In [1]:
# Cell 1 - Imports and Setup
from pathlib import Path
import os
from dotenv import load_dotenv
from txtai.embeddings import Embeddings
import logging
import json

logging.basicConfig(
    level=logging.INFO,
    format='%(asctime)s - %(levelname)s - %(message)s'
)
logger = logging.getLogger(__name__)
load_dotenv()

True

# Content Storage Notebook

This notebook explores txtai's content storage capabilities. We'll test:
1. Different storage backends (SQLite vs Memory)
2. Custom index configurations
3. Document storage patterns
4. Metadata handling

Here we define two different storage configurations for the embeddings. One using SQLite and one using in-memory storage.

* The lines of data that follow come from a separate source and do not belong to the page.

import Literature.AlgebraicGeometry.Modules.SerreTwistCharts
import Literature.AlgebraicGeometry.Morphisms.CechH1ProjectiveFinite
import Literature.AlgebraicGeometry.Motives.ChernClassesProofs
import HarnessLib

/-!
# Serre's twisting sheaves `𝒪_Z(-m)`: the trivialisations `𝒪_{Z_j} ≅ 𝒪_Z(-m)|_{Z_j}` and local freeness

Continuation of `Modules/SerreTwist`, `Modules/SerreTwistCharts`. For `ι : Z ⟶ 𝐏ʳ_A` and the charts
`Z_j = ι⁻¹ D₊(x_j)`:

* `chartLinearEquiv ι hV : Γ(V, 𝒪_Z(-m)) ≃ₗ[Γ(V, 𝒪_Z)] Γ(V, 𝒪_Z)` for `V ⊆ Z_j` — `f ↦ f_{j⋯j}`, inverse
  `c ↦ c · v_j|_V` (`SerreTwist.eq_smul_gen`), natural in `V`;
* `overIsoUnit ι m j : 𝒪_Z(-m)|_{Z_j} ≅ 𝒪_{Z_j}` as sheaves of modules over the site of opens of `Z_j`
  (Mathlib `SheafOfModules.over`, `PresheafOfModules.isoMk`), hence `freeIsoOver ι m j :
  SheafOfModules.free PUnit ≅ (serreTwist ι m).over (Zop ι {j})`;
* `isFiniteLocallyFree_serreTwist`, `isVectorBundle_serreTwist` — `𝒪_Z(-m)` is a line bundle (the
  charts cover `Z`, `ProjCech.iSup_cover_eq_top`);
* `serreTwistZeroIso ι : serreTwist ι 0 ≅ 𝒪_Z` (the empty word).

References: Hartshorne II Prop. 5.12 (b) (`𝒪(n)` is invertible); EGA II 2.5.7.
-/

noncomputable section

universe u

open CategoryTheory AlgebraicGeometry TopologicalSpace Opposite
open Literature.Algebra.Homology Literature.Algebra.Homology.LaurentCech
open Literature.AlgebraicGeometry.Morphisms Literature.AlgebraicGeometry.Morphisms.ProjCech
open Literature.AlgebraicGeometry.Motives

attribute [local instance] MvPolynomial.gradedAlgebra
  Literature.AlgebraicGeometry.Motives.ProjBaseChange.algebraBase

namespace Literature.AlgebraicGeometry.Modules

namespace SerreTwist

variable {A : Type u} [CommRing A] {r : ℕ} {Z : Scheme.{u}} (ι : Z ⟶ PP A r)

/-! ## The chart coordinate as a linear equivalence -/

/-- **The trivialisation of `𝒪_Z(-m)` on `V ⊆ Z_j`, section-level**: `f ↦ f_{j⋯j}` is a `Γ(V, 𝒪_Z)`-linear
bijection `Γ(V, 𝒪_Z(-m)) ≃ Γ(V, 𝒪_Z)` with inverse `c ↦ c · v_j|_V`. [folklore] -/
def chartLinearEquiv {m : ℕ} {j : Fin (r + 1)} {V : Z.Opens} (hV : V ≤ Zop ι {j}) :
    Γ(serreTwist ι m, V) ≃ₗ[Γ(Z, V)] Γ(Z, V) where
  toFun f := coeff ι f (fun _ => j)
  invFun c := c • (serreTwist ι m).presheaf.map (homOfLE hV).op (gen ι m j)
  map_add' f g := coeff_add ι f g _
  map_smul' a f := coeff_smul ι a f _
  left_inv f := (eq_smul_gen ι hV f).symm
  right_inv c := coeff_smul_map_gen_const ι hV c

/-- `chartLinearEquiv` is the `j⋯j`-coefficient. [folklore] -/
@[simp]
theorem chartLinearEquiv_apply {m : ℕ} {j : Fin (r + 1)} {V : Z.Opens} (hV : V ≤ Zop ι {j})
    (f : Γ(serreTwist ι m, V)) : chartLinearEquiv ι hV f = coeff ι f (fun _ => j) := rfl

/-- The inverse of `chartLinearEquiv` is `c ↦ c · v_j|_V`. [folklore] -/
@[simp]
theorem chartLinearEquiv_symm_apply {m : ℕ} {j : Fin (r + 1)} {V : Z.Opens} (hV : V ≤ Zop ι {j})
    (c : Γ(Z, V)) : (chartLinearEquiv ι (m := m) hV).symm c =
      c • (serreTwist ι m).presheaf.map (homOfLE hV).op (gen ι m j) := rfl

/-- Naturality of the chart coordinate under restriction. [folklore] -/
theorem chartLinearEquiv_map {m : ℕ} {j : Fin (r + 1)} {V V' : Z.Opens} (hV : V ≤ Zop ι {j})
    (h : V' ≤ V) (f : Γ(serreTwist ι m, V)) :
    chartLinearEquiv ι (h.trans hV) ((serreTwist ι m).presheaf.map (homOfLE h).op f) =
      Z.presheaf.map (homOfLE h).op (chartLinearEquiv ι hV f) := rfl

/-! ## The trivialisation over the site of `Z_j` -/

/-- **`𝒪_Z(-m)|_{Z_j} ≅ 𝒪_{Z_j}`** as presheaves of modules over the opens of `Z_j` (objectwise
`chartLinearEquiv`; Mathlib `PresheafOfModules.isoMk`). [folklore] -/
def overValIsoUnit (m : ℕ) (j : Fin (r + 1)) :
    ((serreTwist ι m).over (Zop ι {j})).val ≅ (SheafOfModules.unit (Z.ringCatSheaf.over (Zop ι {j}))).val :=
  PresheafOfModules.isoMk
    (fun Y => (chartLinearEquiv ι (m := m) (j := j) (V := Y.unop.left) Y.unop.hom.le).toModuleIso)
    (fun Y Y' g => by
      ext f
      exact chartLinearEquiv_map ι Y.unop.hom.le g.unop.left.le f)

/-- **`𝒪_Z(-m)|_{Z_j} ≅ 𝒪_{Z_j}`** as sheaves of modules over the opens of `Z_j`. [folklore] -/
def overIsoUnit (m : ℕ) (j : Fin (r + 1)) :
    (serreTwist ι m).over (Zop ι {j}) ≅ SheafOfModules.unit (Z.ringCatSheaf.over (Zop ι {j})) :=
  (SheafOfModules.fullyFaithfulForget _).preimageIso (overValIsoUnit ι m j)

/-- **The trivialisation `𝒪_{Z_j} ≅ 𝒪_Z(-m)|_{Z_j}`** in the form consumed by `Motives.IsFiniteLocallyFree`
(`SheafOfModules.free PUnit`, Mathlib `coproductUniqueIso`). [folklore] -/
def freeIsoOver (m : ℕ) (j : Fin (r + 1)) :
    SheafOfModules.free (R := Z.ringCatSheaf.over (Zop ι {j})) PUnit.{u + 1} ≅
      (serreTwist ι m).over (Zop ι {j}) :=
  Limits.coproductUniqueIso (fun _ : PUnit.{u + 1} => SheafOfModules.unit (Z.ringCatSheaf.over (Zop ι {j}))) ≪≫
    (overIsoUnit ι m j).symm

/-- **`𝒪_Z(-m)` is finite locally free (of rank one)**: the charts `Z_j` cover `Z`. [folklore] -/
theorem isFiniteLocallyFree_serreTwist (m : ℕ) : IsFiniteLocallyFree (serreTwist ι m) := by
  intro x
  have hx : x ∈ (⊤ : Z.Opens) := trivial
  rw [← iSup_cover_eq_top ι] at hx
  obtain ⟨j, hj⟩ := Opens.mem_iSup.mp hx
  exact ⟨Zop ι {j}, hj, PUnit, inferInstance, ⟨freeIsoOver ι m j⟩⟩

/-- `𝒪_Z(-m)` is a vector bundle (Mathlib: locally free of finite type). [folklore] -/
theorem isVectorBundle_serreTwist (m : ℕ) : IsVectorBundle (serreTwist ι m) :=
  (isFiniteLocallyFree_serreTwist ι m).isVectorBundle

/-! ## `𝒪_Z(0) ≅ 𝒪_Z` -/

/-- Every family of length-`0` words is a twist section (there is only the empty word). [folklore] -/
theorem isTwistSection_zero (U : Z.Opens) (f : (Fin 0 → Fin (r + 1)) → Γ(Z, U)) : IsTwistSection ι 0 U f := by
  intro j w w' V hV hj
  rw [Subsingleton.elim w w']

/-- **`Γ(U, 𝒪_Z(0)) ≃ Γ(U, 𝒪_Z)`**: the coefficient of the empty word. [folklore] -/
def zeroLinearEquiv (U : Z.Opens) : Γ(serreTwist ι 0, U) ≃ₗ[Γ(Z, U)] Γ(Z, U) where
  toFun f := coeff ι f default
  invFun c := mkSection ι (fun _ => c) (isTwistSection_zero ι U _)
  map_add' f g := coeff_add ι f g _
  map_smul' a f := coeff_smul ι a f _
  left_inv f := SerreTwist.ext ι fun w => by rw [coeff_mkSection, Subsingleton.elim w default]
  right_inv _ := rfl

/-- **`𝒪_Z(0) ≅ 𝒪_Z`** as sheaves of modules (objectwise `zeroLinearEquiv`). [folklore] -/
def serreTwistZeroIso : serreTwist ι 0 ≅ (SheafOfModules.unit Z.ringCatSheaf : Z.Modules) :=
  (SheafOfModules.fullyFaithfulForget _).preimageIso
    (PresheafOfModules.isoMk (fun U => (zeroLinearEquiv ι U.unop).toModuleIso) (fun U V g => by
      ext f
      rfl))

/-- The components of `serreTwistZeroIso`: the empty-word coefficient. [folklore] -/
theorem serreTwistZeroIso_hom_app_apply (U : Z.Opens) (f : Γ(serreTwist ι 0, U)) :
    (serreTwistZeroIso ι).hom.app U f = coeff ι f default := rfl

end SerreTwist

end Literature.AlgebraicGeometry.Modules

end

We will then initialize the embeddings with both configurations and compare the results.

In [2]:
# Cell 2 - Storage Configuration Comparison
# Define different storage configurations
sqlite_config = {
    "path": "sentence-transformers/nli-mpnet-base-v2",
    "content": True,
    "contentpath": "txtai/test/content.db",  # SQLite storage
    "backend": "faiss",
    "hybrid": True,
    "normalize": True
}

memory_config = {
    "path": "sentence-transformers/nli-mpnet-base-v2",
    "content": True,  # In-memory storage
    "backend": "faiss",
    "hybrid": True,
    "normalize": True
}

# Initialize both configurations
logger.info("Initializing embeddings with different storage configs...")
sqlite_embeddings = Embeddings(sqlite_config)
memory_embeddings = Embeddings(memory_config)

2024-11-17 14:15:24,870 - INFO - Initializing embeddings with different storage configs...


# Cell 3 - Test Documents with Rich Metadata

We'll create test documents with various metadata structures to understand storage patterns.
This helps us test how different storage backends handle complex data.

In [3]:
# Cell 3 - Complex Test Documents
test_docs = [
    {
        "id": "doc1",
        "text": "Technical document about database indexing",
        "metadata": {
            "type": "technical",
            "tags": ["database", "index"],
            "version": 1.0,
            "authors": ["John Doe", "Jane Smith"]
        }
    },
    {
        "id": "doc2",
        "text": "Guide to vector similarity search",
        "metadata": {
            "type": "guide",
            "tags": ["vector", "similarity"],
            "difficulty": "intermediate",
            "prerequisites": ["basic math", "python"]
        }
    }
]

# Helper function to prepare documents for indexing
def prepare_docs(docs):
    return [(i, doc["text"], json.dumps(doc["metadata"])) for i, doc in enumerate(docs)]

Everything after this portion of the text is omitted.